Correlation Between Citigroup and Dfa International
Can any of the company-specific risk be diversified away by investing in both Citigroup and Dfa International at the same time? Although using a correlation coefficient on its own may not help to predict future stock returns, this module helps to understand the diversifiable risk of combining Citigroup and Dfa International into the same portfolio, which is an essential part of the fundamental portfolio management process.
By analyzing existing cross correlation between Citigroup and Dfa International Real, you can compare the effects of market volatilities on Citigroup and Dfa International and check how they will diversify away market risk if combined in the same portfolio for a given time horizon. You can also utilize pair trading strategies of matching a long position in Citigroup with a short position of Dfa International. Check out your portfolio center. Please also check ongoing floating volatility patterns of Citigroup and Dfa International.

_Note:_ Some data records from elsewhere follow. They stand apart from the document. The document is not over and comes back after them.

import Literature.NumberTheory.Sieve.CFSemigroupLogLipschitz
import Literature.NumberTheory.Sieve.CFSemigroupEigenmeasure
import HarnessLib

/-!
# The spectral gap of the transfer operator of `Γ_A` (Ruelle–Perron–Frobenius, part (3))

Support file (all results proved) for the named fact
`Literature.NumberTheory.Sieve.MageeOhWinter2019_uniformCounting` (`CFSemigroupCounting.lean`).
[MageeOhWinter2019, Thm. 10 (3)] (after Ruelle, Bowen, Naud): for real `s` the transfer operator
`L_s = L_{-sτ}` of the continued fractions semigroup, acting on Lipschitz functions on `[0,1]`,
has `e^{P(s)}` as a simple maximal eigenvalue with a spectral gap; equivalently
`e^{-nP(s)} L_sⁿ f → (∫ f dν) h` exponentially fast, uniformly on `[0,1]`, where `h` is the
positive eigenfunction (`CFSemigroupEigenfunction.lean`) and `ν` the eigenmeasure
(`CFSemigroupEigenmeasure.lean`), normalised by `∫ h dν = 1`.

We prove this in the concrete form needed for the renewal theory of §3, following Bowen's proof
of Ruelle's theorem (*Equilibrium states*, Lemmas 1.8–1.12) on the cones
`C_K = {f > 0 : f(x) ≤ e^{K|x-y|} f(y)}` of log-Lipschitz functions (`CfCone`), with the cone
contraction `L_s² C_K ⊆ C_{2s + K/2}` of `CFSemigroupLogLipschitz.lean`:

* `CfCone.sub_smul` (Bowen's Lemma 1.11): for `F ∈ C_{K'}`, `K' < K`, `h ∈ C_{2s}` and `η`
  small (explicit), `F - η h ∈ C_K`;
* `cfBowen_unroll`, `cfBowen_iterate_mem`: with `K = 4s+2`, `K' = 4s+1`, `η = cfEta s` and the
  normalisation `∫ f dν = 1`, `e^{-2kP} L_s^{2k} f = (1 - (1-η)^k) h + (1-η)^k f_k` with
  `f_k ∈ C_K`, `∫ f_k dν = 1`;
* `cfTransfer_decay_cone`, `cfTransfer_decay_lipschitz`: for every probability eigenmeasure `ν`
  and normalised eigenfunction `h ∈ C_{2s}`,
  `|e^{-nP(s)} (L_sⁿ f)(x) - (∫ f dν) h(x)| ≤ C(s) θ(s)ⁿ (‖f‖_∞ + Lip(f))` on `[0,1]` with
  explicit `C(s) = cfGapConst s`, `θ(s) = cfTheta s ∈ (0,1)`;
* `cfTransfer_spectralGap`: existence of such `h, ν` (from Thm. 10 (1), (2)) together with the
  exponential convergence — [MageeOhWinter2019, Thm. 10 (3)] for `Γ_A` on Lipschitz functions.

## References

* M. Magee, H. Oh, D. Winter, J. reine angew. Math. 753 (2019) 89–135, Thm. 10.
  [MageeOhWinter2019]
* R. Bowen, *Equilibrium states and the ergodic theory of Anosov diffeomorphisms*, LNM 470,
  2nd ed. (2008), Thm. 1.7 and Lemmas 1.8–1.12.
-/

noncomputable section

Diversification Opportunities for Citigroup and Dfa International
0.34 | Correlation Coefficient |
Weak diversification
The 3 months correlation between Citigroup and Dfa is 0.34. Overlapping area represents the amount of risk that can be diversified away by holding Citigroup and Dfa International Real in the same portfolio, assuming nothing else is changed. The correlation between historical prices or returns on Dfa International Real and Citigroup is a relative statistical measure of the degree to which these equity instruments tend to move together. The correlation coefficient measures the extent to which returns on Citigroup are associated (or correlated) with Dfa International. Values of the correlation coefficient range from -1 to +1, where. The correlation of zero (0) is possible when the price movement of Dfa International Real has no effect on the direction of Citigroup i.e., Citigroup and Dfa International go up and down completely randomly.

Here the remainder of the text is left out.